***** MATERIAL FOR THIS EXERCISE *****

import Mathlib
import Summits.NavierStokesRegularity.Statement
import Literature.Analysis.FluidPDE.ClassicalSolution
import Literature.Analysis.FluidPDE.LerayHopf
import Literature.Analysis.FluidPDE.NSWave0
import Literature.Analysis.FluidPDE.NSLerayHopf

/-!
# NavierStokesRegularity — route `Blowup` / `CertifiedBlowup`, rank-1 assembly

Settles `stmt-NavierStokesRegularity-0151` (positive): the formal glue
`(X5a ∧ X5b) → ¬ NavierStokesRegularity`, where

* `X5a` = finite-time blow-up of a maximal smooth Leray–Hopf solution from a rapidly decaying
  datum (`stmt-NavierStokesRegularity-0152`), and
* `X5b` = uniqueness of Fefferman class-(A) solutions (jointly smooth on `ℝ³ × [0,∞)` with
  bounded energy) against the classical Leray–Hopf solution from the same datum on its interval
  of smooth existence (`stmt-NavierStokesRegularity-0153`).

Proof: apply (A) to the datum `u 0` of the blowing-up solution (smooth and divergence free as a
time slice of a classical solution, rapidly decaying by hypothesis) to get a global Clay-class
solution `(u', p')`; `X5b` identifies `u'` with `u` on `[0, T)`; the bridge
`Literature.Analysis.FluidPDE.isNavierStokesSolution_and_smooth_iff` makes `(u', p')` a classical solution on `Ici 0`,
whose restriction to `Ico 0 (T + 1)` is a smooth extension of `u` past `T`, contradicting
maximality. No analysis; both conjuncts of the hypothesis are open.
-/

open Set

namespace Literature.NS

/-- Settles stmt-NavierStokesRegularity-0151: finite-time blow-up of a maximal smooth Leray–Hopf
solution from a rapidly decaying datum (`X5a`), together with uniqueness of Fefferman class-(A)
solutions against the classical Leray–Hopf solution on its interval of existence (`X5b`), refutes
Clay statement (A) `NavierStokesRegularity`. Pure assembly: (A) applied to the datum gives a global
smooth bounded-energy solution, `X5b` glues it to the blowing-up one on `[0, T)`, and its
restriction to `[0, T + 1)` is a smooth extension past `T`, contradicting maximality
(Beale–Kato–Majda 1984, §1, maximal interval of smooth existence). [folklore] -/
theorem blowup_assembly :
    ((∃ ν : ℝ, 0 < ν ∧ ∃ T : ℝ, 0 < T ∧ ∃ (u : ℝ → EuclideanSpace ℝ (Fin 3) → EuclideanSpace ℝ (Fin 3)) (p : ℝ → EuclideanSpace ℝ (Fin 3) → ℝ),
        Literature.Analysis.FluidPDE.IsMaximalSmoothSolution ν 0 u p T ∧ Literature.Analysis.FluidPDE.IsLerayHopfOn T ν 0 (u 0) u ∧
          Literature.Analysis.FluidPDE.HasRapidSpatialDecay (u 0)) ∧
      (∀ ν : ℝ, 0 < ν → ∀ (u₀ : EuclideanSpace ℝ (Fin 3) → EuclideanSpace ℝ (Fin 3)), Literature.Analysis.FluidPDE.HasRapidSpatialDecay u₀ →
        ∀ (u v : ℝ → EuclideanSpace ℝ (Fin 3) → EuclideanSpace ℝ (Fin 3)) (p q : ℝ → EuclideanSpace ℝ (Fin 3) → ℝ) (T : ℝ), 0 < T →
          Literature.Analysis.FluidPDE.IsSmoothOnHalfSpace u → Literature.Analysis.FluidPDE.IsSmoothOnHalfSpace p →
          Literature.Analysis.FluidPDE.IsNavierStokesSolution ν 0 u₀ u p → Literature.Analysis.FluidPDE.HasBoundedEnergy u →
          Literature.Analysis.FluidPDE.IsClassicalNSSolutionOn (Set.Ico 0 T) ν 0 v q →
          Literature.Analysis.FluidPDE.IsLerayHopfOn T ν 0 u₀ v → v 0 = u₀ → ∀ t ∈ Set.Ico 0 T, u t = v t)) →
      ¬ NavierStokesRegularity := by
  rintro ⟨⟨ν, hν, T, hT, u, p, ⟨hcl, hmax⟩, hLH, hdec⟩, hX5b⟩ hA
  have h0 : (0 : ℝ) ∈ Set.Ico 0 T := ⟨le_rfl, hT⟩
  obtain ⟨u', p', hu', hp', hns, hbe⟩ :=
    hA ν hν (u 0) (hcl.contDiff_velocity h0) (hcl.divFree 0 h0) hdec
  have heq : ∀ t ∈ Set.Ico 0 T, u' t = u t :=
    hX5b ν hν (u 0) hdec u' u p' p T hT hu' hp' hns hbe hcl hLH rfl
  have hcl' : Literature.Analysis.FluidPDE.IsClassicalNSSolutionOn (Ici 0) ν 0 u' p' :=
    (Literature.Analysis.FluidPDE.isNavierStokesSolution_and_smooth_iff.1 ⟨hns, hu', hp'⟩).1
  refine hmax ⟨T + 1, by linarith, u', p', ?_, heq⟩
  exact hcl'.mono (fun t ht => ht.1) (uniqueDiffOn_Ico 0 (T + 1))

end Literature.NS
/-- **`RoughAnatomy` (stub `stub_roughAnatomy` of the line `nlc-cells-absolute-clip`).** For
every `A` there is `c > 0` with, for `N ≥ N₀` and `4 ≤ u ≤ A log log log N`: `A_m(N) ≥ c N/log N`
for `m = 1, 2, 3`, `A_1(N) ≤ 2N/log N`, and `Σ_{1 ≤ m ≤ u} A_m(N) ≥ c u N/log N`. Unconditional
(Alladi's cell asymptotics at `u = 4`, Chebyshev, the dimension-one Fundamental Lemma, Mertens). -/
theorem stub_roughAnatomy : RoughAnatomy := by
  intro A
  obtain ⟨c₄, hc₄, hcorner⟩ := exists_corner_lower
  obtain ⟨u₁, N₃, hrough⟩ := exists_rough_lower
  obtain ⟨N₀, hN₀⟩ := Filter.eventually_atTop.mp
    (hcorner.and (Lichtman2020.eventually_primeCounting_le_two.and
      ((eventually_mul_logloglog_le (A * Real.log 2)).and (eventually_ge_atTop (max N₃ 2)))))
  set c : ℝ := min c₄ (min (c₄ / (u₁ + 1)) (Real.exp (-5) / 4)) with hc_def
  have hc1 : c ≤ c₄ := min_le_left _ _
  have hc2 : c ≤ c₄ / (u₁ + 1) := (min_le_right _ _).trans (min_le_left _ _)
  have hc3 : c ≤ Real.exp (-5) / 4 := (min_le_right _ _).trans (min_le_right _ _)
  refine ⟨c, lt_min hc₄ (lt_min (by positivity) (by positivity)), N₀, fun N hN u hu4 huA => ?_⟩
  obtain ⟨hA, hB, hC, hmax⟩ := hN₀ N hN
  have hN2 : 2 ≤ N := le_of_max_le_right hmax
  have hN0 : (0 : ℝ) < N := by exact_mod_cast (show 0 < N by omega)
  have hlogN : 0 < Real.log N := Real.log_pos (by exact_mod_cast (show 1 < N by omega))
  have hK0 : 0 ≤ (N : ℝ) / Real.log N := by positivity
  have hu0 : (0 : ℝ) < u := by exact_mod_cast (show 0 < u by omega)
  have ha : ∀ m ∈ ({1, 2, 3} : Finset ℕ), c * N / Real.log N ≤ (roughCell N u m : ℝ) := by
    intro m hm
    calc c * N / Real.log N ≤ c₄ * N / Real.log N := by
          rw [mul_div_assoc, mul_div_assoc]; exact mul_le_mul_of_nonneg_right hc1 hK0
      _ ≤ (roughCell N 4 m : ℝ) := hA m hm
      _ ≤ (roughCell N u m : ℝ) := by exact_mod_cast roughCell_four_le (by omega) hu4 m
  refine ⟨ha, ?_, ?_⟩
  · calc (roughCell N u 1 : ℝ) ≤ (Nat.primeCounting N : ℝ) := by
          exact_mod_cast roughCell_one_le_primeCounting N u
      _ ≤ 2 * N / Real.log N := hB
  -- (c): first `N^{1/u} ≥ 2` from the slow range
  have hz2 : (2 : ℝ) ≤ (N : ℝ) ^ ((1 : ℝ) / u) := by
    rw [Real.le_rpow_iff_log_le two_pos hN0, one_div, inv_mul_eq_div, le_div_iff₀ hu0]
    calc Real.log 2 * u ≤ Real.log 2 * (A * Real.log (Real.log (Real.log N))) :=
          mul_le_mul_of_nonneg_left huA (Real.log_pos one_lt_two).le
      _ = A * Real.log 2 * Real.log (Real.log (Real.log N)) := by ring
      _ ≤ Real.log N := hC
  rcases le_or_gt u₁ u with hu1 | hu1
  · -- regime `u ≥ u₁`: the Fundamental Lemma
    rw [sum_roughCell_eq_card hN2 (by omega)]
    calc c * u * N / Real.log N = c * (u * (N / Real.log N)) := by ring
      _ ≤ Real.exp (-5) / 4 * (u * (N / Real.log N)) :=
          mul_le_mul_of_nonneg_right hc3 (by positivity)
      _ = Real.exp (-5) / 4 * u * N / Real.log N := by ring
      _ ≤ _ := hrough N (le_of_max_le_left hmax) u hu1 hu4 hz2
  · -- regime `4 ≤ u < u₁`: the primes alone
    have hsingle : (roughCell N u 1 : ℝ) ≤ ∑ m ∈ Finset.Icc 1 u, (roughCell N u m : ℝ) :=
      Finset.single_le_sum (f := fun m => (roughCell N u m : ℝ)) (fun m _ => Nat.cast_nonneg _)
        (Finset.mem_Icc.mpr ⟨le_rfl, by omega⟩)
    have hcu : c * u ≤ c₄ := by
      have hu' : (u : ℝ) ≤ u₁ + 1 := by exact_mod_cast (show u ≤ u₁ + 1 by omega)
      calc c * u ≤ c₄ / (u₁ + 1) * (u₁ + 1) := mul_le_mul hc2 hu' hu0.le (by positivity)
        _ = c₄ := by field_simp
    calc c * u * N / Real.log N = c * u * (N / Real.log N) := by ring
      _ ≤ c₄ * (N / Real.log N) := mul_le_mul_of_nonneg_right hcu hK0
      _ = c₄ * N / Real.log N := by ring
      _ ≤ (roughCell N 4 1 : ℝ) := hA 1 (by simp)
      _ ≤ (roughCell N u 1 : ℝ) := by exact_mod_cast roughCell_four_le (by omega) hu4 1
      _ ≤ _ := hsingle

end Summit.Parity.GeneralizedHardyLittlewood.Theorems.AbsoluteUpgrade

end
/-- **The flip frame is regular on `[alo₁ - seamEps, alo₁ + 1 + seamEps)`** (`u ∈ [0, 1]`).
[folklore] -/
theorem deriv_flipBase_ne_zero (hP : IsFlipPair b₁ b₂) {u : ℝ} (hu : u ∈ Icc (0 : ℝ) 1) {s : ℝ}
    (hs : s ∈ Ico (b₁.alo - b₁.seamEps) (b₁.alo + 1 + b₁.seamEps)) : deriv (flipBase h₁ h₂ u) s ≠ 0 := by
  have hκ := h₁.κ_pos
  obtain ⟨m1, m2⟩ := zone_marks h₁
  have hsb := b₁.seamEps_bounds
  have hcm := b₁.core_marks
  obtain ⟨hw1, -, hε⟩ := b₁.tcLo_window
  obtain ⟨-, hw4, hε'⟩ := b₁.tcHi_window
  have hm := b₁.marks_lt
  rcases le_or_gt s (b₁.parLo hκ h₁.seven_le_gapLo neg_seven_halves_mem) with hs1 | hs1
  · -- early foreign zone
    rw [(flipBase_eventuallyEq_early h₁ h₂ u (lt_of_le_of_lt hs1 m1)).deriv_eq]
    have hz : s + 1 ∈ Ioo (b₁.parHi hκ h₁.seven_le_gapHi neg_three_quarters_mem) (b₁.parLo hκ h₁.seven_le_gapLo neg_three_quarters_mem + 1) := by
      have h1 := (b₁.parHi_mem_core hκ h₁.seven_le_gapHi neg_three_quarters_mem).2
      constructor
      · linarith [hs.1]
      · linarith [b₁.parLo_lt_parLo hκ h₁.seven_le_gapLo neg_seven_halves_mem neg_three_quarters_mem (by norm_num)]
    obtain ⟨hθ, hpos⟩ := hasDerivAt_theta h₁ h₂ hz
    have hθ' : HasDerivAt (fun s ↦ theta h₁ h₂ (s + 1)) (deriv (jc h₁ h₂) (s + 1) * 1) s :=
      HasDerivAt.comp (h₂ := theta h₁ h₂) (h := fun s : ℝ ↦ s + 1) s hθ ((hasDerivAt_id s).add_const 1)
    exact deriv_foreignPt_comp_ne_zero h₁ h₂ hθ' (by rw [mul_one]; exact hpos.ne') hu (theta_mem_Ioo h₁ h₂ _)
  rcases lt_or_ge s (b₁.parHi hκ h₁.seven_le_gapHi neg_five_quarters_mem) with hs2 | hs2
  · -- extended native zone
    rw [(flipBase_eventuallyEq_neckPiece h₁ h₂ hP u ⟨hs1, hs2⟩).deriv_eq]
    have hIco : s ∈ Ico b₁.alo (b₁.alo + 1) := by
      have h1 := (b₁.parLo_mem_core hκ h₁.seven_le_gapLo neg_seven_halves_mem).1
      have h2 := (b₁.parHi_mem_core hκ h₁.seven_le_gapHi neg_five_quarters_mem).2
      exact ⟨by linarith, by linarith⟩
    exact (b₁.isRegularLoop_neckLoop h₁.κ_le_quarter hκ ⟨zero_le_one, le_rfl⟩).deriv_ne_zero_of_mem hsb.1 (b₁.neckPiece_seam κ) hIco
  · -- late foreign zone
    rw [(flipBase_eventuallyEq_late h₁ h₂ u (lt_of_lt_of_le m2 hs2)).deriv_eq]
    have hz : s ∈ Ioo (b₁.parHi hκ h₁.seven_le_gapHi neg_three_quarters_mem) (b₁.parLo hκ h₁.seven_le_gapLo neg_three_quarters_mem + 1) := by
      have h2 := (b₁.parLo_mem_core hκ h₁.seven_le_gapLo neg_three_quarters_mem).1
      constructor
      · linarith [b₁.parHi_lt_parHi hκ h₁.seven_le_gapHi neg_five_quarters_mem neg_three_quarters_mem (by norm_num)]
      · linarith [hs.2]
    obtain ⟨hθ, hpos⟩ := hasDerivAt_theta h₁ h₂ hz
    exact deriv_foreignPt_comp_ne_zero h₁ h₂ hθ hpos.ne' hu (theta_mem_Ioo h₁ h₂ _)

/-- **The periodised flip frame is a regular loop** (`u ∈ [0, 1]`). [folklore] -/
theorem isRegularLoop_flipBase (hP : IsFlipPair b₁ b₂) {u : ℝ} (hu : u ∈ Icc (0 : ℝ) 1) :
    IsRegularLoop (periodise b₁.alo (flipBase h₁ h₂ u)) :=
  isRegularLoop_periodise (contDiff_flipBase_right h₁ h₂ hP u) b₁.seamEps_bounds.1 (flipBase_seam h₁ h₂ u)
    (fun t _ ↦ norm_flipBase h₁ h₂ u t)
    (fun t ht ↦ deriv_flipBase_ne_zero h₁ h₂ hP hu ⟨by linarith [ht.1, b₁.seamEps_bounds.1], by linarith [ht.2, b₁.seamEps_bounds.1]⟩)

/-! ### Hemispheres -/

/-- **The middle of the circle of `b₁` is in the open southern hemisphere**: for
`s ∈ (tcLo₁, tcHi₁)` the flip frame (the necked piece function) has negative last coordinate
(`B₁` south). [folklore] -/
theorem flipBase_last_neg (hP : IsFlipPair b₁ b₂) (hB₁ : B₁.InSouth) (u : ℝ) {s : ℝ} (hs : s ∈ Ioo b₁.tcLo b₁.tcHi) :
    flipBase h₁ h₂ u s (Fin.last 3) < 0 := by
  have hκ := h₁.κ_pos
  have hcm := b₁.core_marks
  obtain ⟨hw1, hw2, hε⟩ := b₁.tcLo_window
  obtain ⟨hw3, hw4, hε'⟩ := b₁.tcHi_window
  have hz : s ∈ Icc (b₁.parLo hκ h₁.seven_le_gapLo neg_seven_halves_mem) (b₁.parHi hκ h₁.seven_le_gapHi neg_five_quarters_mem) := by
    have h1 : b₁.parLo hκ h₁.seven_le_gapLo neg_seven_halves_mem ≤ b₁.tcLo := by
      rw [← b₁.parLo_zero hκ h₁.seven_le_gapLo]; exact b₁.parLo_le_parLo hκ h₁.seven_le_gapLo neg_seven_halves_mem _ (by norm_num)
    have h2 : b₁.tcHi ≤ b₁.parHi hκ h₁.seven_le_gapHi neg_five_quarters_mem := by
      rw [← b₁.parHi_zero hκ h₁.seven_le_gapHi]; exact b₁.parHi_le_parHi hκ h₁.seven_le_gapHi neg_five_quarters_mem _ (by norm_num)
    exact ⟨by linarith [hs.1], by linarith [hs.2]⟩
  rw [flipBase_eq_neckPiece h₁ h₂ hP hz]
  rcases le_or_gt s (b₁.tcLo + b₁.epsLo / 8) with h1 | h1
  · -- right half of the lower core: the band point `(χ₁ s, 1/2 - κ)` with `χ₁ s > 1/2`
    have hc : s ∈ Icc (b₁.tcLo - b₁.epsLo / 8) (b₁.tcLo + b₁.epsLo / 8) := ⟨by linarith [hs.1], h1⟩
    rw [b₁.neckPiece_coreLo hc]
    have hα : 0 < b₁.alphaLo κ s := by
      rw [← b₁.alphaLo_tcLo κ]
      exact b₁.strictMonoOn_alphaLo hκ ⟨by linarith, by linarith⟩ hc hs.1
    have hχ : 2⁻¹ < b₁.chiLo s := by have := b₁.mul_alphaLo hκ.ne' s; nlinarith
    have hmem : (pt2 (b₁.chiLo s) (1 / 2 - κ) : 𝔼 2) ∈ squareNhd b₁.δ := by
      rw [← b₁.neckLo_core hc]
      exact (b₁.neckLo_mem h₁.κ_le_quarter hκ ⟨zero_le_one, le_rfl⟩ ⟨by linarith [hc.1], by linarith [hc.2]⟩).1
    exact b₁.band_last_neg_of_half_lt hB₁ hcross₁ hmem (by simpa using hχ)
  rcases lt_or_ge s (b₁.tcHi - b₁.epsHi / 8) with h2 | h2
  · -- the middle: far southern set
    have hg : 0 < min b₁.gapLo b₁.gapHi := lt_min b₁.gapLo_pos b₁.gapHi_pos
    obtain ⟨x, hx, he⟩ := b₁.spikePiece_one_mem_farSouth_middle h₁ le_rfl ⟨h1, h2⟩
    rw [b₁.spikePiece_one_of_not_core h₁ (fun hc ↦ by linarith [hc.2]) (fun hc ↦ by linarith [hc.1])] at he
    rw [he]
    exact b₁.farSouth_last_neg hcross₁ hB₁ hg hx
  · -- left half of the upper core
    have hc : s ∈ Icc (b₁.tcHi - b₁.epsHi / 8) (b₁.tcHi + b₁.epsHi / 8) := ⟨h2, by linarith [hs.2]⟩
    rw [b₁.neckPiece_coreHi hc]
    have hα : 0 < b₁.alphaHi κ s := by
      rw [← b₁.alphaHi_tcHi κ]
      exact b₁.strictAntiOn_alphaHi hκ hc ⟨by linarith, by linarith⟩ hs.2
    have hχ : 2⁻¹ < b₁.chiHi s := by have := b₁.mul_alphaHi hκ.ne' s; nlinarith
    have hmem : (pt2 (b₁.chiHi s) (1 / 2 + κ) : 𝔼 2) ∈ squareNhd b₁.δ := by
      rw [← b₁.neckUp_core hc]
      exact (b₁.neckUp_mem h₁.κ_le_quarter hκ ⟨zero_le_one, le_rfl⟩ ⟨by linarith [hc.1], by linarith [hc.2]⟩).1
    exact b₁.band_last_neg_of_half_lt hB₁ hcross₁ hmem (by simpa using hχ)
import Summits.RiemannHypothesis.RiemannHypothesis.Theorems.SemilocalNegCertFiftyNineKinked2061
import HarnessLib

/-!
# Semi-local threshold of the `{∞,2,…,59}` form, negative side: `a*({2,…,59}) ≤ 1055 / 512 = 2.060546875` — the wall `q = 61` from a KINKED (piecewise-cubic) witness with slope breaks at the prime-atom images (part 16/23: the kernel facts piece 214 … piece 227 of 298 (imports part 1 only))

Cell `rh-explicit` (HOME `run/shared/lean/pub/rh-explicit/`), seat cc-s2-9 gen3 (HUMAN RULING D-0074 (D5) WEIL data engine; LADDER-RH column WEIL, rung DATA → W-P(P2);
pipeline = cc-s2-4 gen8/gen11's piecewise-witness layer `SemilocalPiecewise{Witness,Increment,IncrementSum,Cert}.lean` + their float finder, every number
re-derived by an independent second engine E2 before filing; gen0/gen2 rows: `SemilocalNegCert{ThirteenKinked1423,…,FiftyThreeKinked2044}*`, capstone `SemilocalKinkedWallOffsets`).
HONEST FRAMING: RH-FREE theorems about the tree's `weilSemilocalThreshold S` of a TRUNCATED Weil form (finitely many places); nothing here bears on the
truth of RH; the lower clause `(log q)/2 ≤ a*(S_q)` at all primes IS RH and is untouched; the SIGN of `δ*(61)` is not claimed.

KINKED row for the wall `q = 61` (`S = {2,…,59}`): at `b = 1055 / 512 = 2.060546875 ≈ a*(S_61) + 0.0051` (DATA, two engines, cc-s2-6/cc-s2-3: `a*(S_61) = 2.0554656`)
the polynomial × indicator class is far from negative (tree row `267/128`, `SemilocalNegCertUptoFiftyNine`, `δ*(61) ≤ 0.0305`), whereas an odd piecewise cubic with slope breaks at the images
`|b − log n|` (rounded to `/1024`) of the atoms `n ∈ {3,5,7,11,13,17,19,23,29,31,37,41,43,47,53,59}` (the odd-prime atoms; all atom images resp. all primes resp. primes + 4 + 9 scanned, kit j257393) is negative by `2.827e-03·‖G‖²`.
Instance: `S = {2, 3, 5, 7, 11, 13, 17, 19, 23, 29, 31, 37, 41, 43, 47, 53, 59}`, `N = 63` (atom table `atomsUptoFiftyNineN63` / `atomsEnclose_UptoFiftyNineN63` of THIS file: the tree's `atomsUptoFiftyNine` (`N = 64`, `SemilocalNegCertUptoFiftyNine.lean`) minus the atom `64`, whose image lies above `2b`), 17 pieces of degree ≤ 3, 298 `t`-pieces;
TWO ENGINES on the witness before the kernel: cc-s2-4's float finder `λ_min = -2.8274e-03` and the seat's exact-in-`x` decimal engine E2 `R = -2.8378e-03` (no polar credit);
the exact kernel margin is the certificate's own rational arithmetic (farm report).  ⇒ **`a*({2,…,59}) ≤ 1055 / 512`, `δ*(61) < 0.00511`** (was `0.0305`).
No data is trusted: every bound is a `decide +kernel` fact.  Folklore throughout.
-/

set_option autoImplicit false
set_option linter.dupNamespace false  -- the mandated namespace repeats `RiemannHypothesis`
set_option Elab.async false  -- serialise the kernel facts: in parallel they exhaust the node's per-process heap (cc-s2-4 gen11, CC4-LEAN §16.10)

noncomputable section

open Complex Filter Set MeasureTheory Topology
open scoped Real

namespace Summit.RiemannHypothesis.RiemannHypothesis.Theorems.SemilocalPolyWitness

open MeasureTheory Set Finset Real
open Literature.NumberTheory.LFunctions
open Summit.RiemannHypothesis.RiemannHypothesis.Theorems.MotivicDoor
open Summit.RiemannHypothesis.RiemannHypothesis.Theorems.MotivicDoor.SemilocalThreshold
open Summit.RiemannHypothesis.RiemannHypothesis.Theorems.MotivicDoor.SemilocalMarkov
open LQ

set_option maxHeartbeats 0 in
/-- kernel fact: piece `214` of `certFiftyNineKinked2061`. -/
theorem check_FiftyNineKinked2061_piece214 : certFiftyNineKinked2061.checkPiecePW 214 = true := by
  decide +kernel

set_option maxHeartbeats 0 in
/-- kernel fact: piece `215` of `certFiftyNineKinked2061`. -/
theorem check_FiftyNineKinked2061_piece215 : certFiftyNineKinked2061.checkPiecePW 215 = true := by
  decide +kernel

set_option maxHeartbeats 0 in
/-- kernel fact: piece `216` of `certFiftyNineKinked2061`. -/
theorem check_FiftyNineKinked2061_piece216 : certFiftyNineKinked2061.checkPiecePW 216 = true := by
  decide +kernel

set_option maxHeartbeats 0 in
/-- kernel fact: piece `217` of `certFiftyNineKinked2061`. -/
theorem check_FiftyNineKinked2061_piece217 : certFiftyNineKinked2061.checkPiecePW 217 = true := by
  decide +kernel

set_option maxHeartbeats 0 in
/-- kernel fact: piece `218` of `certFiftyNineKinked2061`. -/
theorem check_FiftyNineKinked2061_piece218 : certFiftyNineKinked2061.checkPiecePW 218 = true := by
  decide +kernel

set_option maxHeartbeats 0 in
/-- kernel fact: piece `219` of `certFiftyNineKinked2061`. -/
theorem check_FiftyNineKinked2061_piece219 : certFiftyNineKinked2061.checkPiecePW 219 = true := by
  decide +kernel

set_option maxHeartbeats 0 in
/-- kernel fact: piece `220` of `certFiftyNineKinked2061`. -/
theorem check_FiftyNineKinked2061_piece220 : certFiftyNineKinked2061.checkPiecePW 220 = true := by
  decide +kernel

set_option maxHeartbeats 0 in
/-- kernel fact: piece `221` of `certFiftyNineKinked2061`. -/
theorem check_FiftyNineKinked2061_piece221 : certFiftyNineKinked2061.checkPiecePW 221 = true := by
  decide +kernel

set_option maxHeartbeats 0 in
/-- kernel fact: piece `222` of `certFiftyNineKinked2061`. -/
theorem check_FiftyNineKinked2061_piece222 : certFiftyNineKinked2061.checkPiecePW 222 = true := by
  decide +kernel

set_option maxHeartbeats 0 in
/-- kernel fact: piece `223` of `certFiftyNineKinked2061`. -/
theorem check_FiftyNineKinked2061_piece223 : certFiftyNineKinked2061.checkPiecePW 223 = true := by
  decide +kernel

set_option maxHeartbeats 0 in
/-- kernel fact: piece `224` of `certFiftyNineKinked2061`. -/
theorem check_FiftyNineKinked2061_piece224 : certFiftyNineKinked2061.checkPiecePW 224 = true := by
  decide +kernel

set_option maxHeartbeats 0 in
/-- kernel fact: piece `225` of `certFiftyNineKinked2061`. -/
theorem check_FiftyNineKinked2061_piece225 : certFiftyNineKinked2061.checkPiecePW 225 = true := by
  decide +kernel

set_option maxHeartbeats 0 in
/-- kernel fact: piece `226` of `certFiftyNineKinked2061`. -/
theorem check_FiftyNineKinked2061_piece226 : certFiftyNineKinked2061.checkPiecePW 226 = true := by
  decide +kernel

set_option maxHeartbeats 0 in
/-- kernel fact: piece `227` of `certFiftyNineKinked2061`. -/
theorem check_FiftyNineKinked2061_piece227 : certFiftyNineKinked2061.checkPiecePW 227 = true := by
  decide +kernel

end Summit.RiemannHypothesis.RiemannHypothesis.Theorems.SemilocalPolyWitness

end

*****

▶ **PROBLEM DETAILS**:
Check the data above and report how many lines include the word "ring", using a bare number.

▶ **RESULT**:
5